Supplied data ▸
import Summits.ResolutionOfSingularities.ResolutionOfSingularities.Theorems.PurelyInseparableDim4E2OfCJSLocalize
import Summits.ResolutionOfSingularities.ResolutionOfSingularities.Theorems.PurelyInseparableDim4PointStalk
import Summits.ResolutionOfSingularities.ResolutionOfSingularities.Theorems.HilbertSamuelEliminationSigmaMaxModificationsCorridor3WLadderLocalChainsLocalize
import Literature.AlgebraicGeometry.Resolution.CoefficientIdealRestriction
import Literature.AlgebraicGeometry.Resolution.SncSaturatedCentre
import Literature.AlgebraicGeometry.Resolution.PermissibleCentres
import HarnessLib
import HarnessLib.Audit.Tags

/-!
# F4-I(3,3) from CJS — row (M-b) LOCALISATION, PROVED modulo the strict-transform atom (M-c)
# (cell `res-dim4-pi`, WORD #59 (a): seat p-7 g2 «TAKE M-b»; holder res-dim4-p-2 g2; (M-c) res-dim4-p-5 g2; K p-9 g2)

[OURS · counted 0 · AI work weaker than expert review.]  NOTHING here proves `NoIsolatedTrap 3 3` or resolution of
singularities in dimension ≥ 4 / characteristic `p`.

Row (M-b) `E2OfCJS.LocalizationRow` (`…E2OfCJSLocalize`, p665567): the GLOBAL model of a frame chain
(`E2OfCJS.globalModel`: ambients `Z i`, marked ideals `M i` of multiplicity `3` read as `(z³ + (c i).F)·𝒪` on
open-immersion charts `φ i : 𝔸⁵ ⟶ Z i`, closed points `x i`, point blow-ups `π i : Z (i+1) ⟶ Z i`) LOCALISES to the
data of `ModelRow`.  This file proves it from ONE geometric atom, consumed as a hypothesis in exactly the shape agreed
on the cell bus (20:49Z): **(M-c)** «the restriction of `π i` to the subscheme cut by the transformed marked ideal
maps to the hypersurface `X i = V((M i).ideal)` and IS its blow-up at the closed point over `x i`» — res-dim4-p-5
g2's brick.  Everything else is the tree's W4.2 localisation kit (res-hironaka, `…Corridor3WLadderLocalPointBlowup` /
`…LocalChainsLocalize`): `S i := Spec 𝒪_{X_i, x̃ i}`; `B i := X_{i+1} ×_{X_i} Spec 𝒪_{X_i, x̃ i}`, a blow-up of the
closed point (`Moving.isBlowup_pullback_snd_fromSpecStalk_singleton`: blow-ups commute with the flat base change
`Spec 𝒪_{X,x} → X`); `b i` the lift of `x̃ (i+1)` (`Moving.exists_lift_pullback_fromSpecStalk`), CLOSED, with
`𝒪_{B_i, b_i} ≅ 𝒪_{X_{i+1}, x̃_{i+1}}` (`isIso_stalkMap_pullback_fst_fromSpecStalk`) whence the link
`IsLocalSchemeAt (S (i+1)) (pt (i+1)) (B i) (b i)`; and the PRESENTATIONS
`𝒪_{X_i, x̃ i} ≅ 𝒪_{Z_i, x i} ⧸ ((M i).ideal)_{x i} ≅ 𝒪_{𝔸⁵, 0} ⧸ (z³ + (c i).F)_0 = HypStalk K (c i).F`
(closed-subscheme stalks: `ker_stalkMap_subschemeι`; open-immersion chart: typ-3's
`Equimultiple.exists_stalkIso_hypSheaf_of_zigzag`).

* §1 `exists_hypersurfaceStalkIso` — the presentation of the hypersurface stalk by the chart;
* §2 `localizationRow_of_strictTransform : (M-c) → LocalizationRow`.

bears_on: LADDER-RESOLUTION:D157-DOOR2 (res-dim4-pi · F4-I(3,3) · CJS dictionary · row M-b).  Supports
stmt-ResolutionOfSingularities-16155 (helper).
-/

set_option linter.dupNamespace false -- mandated namespace of this single-conjunct summit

Problem requirements ▸
Print each line, exactly as written, from the one that contains "Everything else is" to the end of the data above, with both end lines included and nothing else.

Solution below ▸
g2's brick.  Everything else is the tree's W4.2 localisation kit (res-hironaka, `…Corridor3WLadderLocalPointBlowup` /
`…LocalChainsLocalize`): `S i := Spec 𝒪_{X_i, x̃ i}`; `B i := X_{i+1} ×_{X_i} Spec 𝒪_{X_i, x̃ i}`, a blow-up of the
closed point (`Moving.isBlowup_pullback_snd_fromSpecStalk_singleton`: blow-ups commute with the flat base change
`Spec 𝒪_{X,x} → X`); `b i` the lift of `x̃ (i+1)` (`Moving.exists_lift_pullback_fromSpecStalk`), CLOSED, with
`𝒪_{B_i, b_i} ≅ 𝒪_{X_{i+1}, x̃_{i+1}}` (`isIso_stalkMap_pullback_fst_fromSpecStalk`) whence the link
`IsLocalSchemeAt (S (i+1)) (pt (i+1)) (B i) (b i)`; and the PRESENTATIONS
`𝒪_{X_i, x̃ i} ≅ 𝒪_{Z_i, x i} ⧸ ((M i).ideal)_{x i} ≅ 𝒪_{𝔸⁵, 0} ⧸ (z³ + (c i).F)_0 = HypStalk K (c i).F`
(closed-subscheme stalks: `ker_stalkMap_subschemeι`; open-immersion chart: typ-3's
`Equimultiple.exists_stalkIso_hypSheaf_of_zigzag`).

* §1 `exists_hypersurfaceStalkIso` — the presentation of the hypersurface stalk by the chart;
* §2 `localizationRow_of_strictTransform : (M-c) → LocalizationRow`.

bears_on: LADDER-RESOLUTION:D157-DOOR2 (res-dim4-pi · F4-I(3,3) · CJS dictionary · row M-b).  Supports
stmt-ResolutionOfSingularities-16155 (helper).
-/

set_option linter.dupNamespace false -- mandated namespace of this single-conjunct summit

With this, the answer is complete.